[Dataset entries]
import Mathlib
import Literature.Analysis.FluidPDE.AxisDistancePowerIntegral
import Literature.Analysis.FluidPDE.CylindricalIntegration
import Literature.Analysis.Calculus.PlanarPolarIntegral
import HarnessLib

/-!
# Crux E `PowerGaugeEulerLiouville` (stmt-NavierStokesRegularity-19832), THE ONE STATEMENT `stub_selfSimilarC2Needle`, target T1:
# «THE AXISYMMETRIC NEEDLE HAS NO SWIRL» — kernel tools (1/3): line-family capacity, Tonelli over planes and cylinders
# (width seat ns-ezl-w3 g4; sequel of g3's swirl ratchet `SwirlRatchet.*` and (S37) `NeedleRace.selfSimilar_ae_eq_zero_of_axisymNoSwirlC2`)

Route №10 `EulerZoomLiouville` (NavierStokesRegularity), crux E; LEAD ns-typeII-p2 g12.  KERNEL TOOLS ONLY (no Euler content):

* `ennreal_le_am_gm` — `x ≤ ε/2 + x²/(2ε)` in `ℝ≥0∞`;
* `norm_sub_le_integral_norm_fderiv_line` — along an affine line `x ↦ p + x•v`, `‖v‖ ≤ 1`, a `C¹` map moves by at most `∫ ‖D·‖`;
  `ofReal_intervalIntegral_le_lintegral` — the real interval integral of a continuous `φ ≥ 0` under the `∫⁻` over a bigger set;
* **`sq_mul_mul_le_of_lineFamily`** — THE LINE-FAMILY CAPACITY BOUND: if a value `u > 0` is carried by every member of a family of
  lines `σ ∈ S` in the sense `u ≤ f σ τ + ∫⁻_{ξ∈J} g σ ξ` for all end-points `τ ∈ T` (`f` = size of the field at the end-point, `g` = size of
  the gradient along the line), then `u² · |S| · |T| ≤ 2 (A + |T| |J| E)` with `A ≥ ∫⁻_S ∫⁻_T f²`, `E ≥ ∫⁻_S ∫⁻_J g²` (integrate, AM–GM twice);
* `lintegral_eq_lintegral_cartesian` — `∫⁻ G = ∫⁻_z ∫⁻_t ∫⁻_s G(s,t,z)` on `EuclideanSpace ℝ (Fin 3)` (through `Literature…cylSplit` and
  `Literature…measurePreserving_toLp_fin_two`); `lintegral_eq_lintegral_cylindrical_radial` — `∫⁻ G = ∫⁻_{ρ>0} ρ ∫⁻_{θ∈(−π,π)} ∫⁻_z G(ρ cos θ, ρ sin θ, z)`
  (the radius OUTERMOST; from `Literature…lintegral_eq_lintegral_cylindrical` by two Tonelli swaps).

WHAT THIS IS NOT: not NS regularity, not the crux E — tools for a portrait stratum of the crux CLASS 19832 (MODEL lattice; E/NS strata),
`--supports` stmt-19832; 19832 OPEN. [folklore: FTC, AM–GM, Tonelli; cite: EvansGariepy2015, §3.4.4 (polar coordinates, with Fubini §1.4)]
-/

noncomputable section

-- flat `Theorems/<Route><Decl>…` files of one crux share the namespace of the crux (tree convention: `Summit.<S>.<S>.…`)
set_option linter.dupNamespace false

open MeasureTheory Set Filter Topology Metric Function
open scoped RealInnerProductSpace NNReal ENNReal

namespace Summit.NavierStokesRegularity.NavierStokesRegularity.Theorems.PowerGaugeEulerLiouville

namespace SwirlBudget

open Literature.Analysis Literature.Analysis.FluidPDE

/-! ### AM–GM in `ℝ≥0∞` -/

/-- `x ≤ ε/2 + x²/(2ε)` for `x ∈ [0, ∞]` and `ε > 0` (`(x − ε)² ≥ 0`). [folklore] -/
theorem ennreal_le_am_gm (x : ℝ≥0∞) {ε : ℝ} (hε : 0 < ε) :
    x ≤ ENNReal.ofReal (ε / 2) + ENNReal.ofReal (1 / (2 * ε)) * x ^ 2 := by
  rcases eq_or_ne x ⊤ with hx | hx
  · rw [hx, ENNReal.top_pow two_ne_zero, ENNReal.mul_top (by positivity)]
    simp
  · set r : ℝ := x.toReal with hr
    have hr0 : 0 ≤ r := ENNReal.toReal_nonneg
    have hxr : x = ENNReal.ofReal r := (ENNReal.ofReal_toReal hx).symm
    rw [hxr, ← ENNReal.ofReal_pow hr0, ← ENNReal.ofReal_mul (by positivity), ← ENNReal.ofReal_add (by positivity)
      (by positivity)]
    apply ENNReal.ofReal_le_ofReal
    have h1 : 1 / (2 * ε) * r ^ 2 = r ^ 2 / (2 * ε) := by ring
    rw [h1, ← sub_nonneg]
    have h2 : ε / 2 + r ^ 2 / (2 * ε) - r = (r - ε) ^ 2 / (2 * ε) := by field_simp; ring
    rw [h2]
    positivity

/-! ### Motion along affine lines -/

/-- **Motion along a line is bounded by the integral of the gradient**: for `U ∈ C¹(E, F)`, `‖v‖ ≤ 1` and `a ≤ b`,
`‖U(p + b v) − U(p + a v)‖ ≤ ∫_a^b ‖DU(p + x v)‖ dx`. [folklore] -/
theorem norm_sub_le_integral_norm_fderiv_line {E F : Type*} [NormedAddCommGroup E] [NormedSpace ℝ E]
    [NormedAddCommGroup F] [NormedSpace ℝ F] [CompleteSpace F]
    {U : E → F} (hU : ContDiff ℝ 1 U) (p v : E) (hv : ‖v‖ ≤ 1) {a b : ℝ} (hab : a ≤ b) :
    ‖U (p + b • v) - U (p + a • v)‖ ≤ ∫ x in a..b, ‖fderiv ℝ U (p + x • v)‖ := by
  -- adapted from `…CondenserLengthArea.norm_sub_le_integral_norm_fderiv_ray`
  have hUd : Differentiable ℝ U := hU.differentiable one_ne_zero
  -- the line has velocity `v` (cf. `Literature.Geometry.Symplectic.SphereCR.hasDerivAt_const_add_smul`)
  have hasDerivAt_line : ∀ (p v : E) (x : ℝ), HasDerivAt (fun s : ℝ => p + s • v) v x := fun p v x => by
    have h := ((hasDerivAt_id x).smul_const v).const_add p
    simpa using h
  have hline : Continuous fun s : ℝ => p + s • v :=
    continuous_iff_continuousAt.2 fun s => (hasDerivAt_line p v s).continuousAt
  have hderiv : ∀ s, HasDerivAt (fun s : ℝ => U (p + s • v)) (fderiv ℝ U (p + s • v) v) s :=
    fun s => (hUd _).hasFDerivAt.comp_hasDerivAt s (hasDerivAt_line p v s)
  have hcontD : Continuous fun s : ℝ => fderiv ℝ U (p + s • v) v :=
    ((hU.continuous_fderiv one_ne_zero).comp hline).clm_apply continuous_const
  have hftc := intervalIntegral.integral_eq_sub_of_hasDerivAt (fun s _ => hderiv s)
    (hcontD.intervalIntegrable a b)
  rw [← hftc]
  refine (intervalIntegral.norm_integral_le_integral_norm hab).trans ?_
  refine intervalIntegral.integral_mono_on hab (hcontD.norm.intervalIntegrable a b)
    (((hU.continuous_fderiv one_ne_zero).comp hline).norm.intervalIntegrable a b) fun s _ => ?_
  exact (ContinuousLinearMap.le_opNorm _ _).trans (mul_le_of_le_one_right (norm_nonneg _) hv)

/-- The interval integral of a continuous `φ ≥ 0` over `[a, b]` is at most its lower Lebesgue integral over any
measurable `J ⊇ [a, b]`. [folklore] -/
theorem ofReal_intervalIntegral_le_lintegral {φ : ℝ → ℝ} (hφ : Continuous φ) (h0 : ∀ x, 0 ≤ φ x)
    {a b : ℝ} (hab : a ≤ b) {J : Set ℝ} (hJ : Icc a b ⊆ J) :
    ENNReal.ofReal (∫ x in a..b, φ x) ≤ ∫⁻ x in J, ENNReal.ofReal (φ x) := by
  rw [intervalIntegral.integral_of_le hab,
    ofReal_integral_eq_lintegral_ofReal (hφ.integrableOn_Icc.mono_set Ioc_subset_Icc_self)
      (ae_of_all _ fun x => h0 x)]
  exact lintegral_mono_set (Ioc_subset_Icc_self.trans hJ)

| WHAT THE TASK REQUIRES |
Every line above in which the word "lines" occurs needs to be copied.

| REPLY |
  lines `σ ∈ S` in the sense `u ≤ f σ τ + ∫⁻_{ξ∈J} g σ ξ` for all end-points `τ ∈ T` (`f` = size of the field at the end-point, `g` = size of
/-! ### Motion along affine lines -/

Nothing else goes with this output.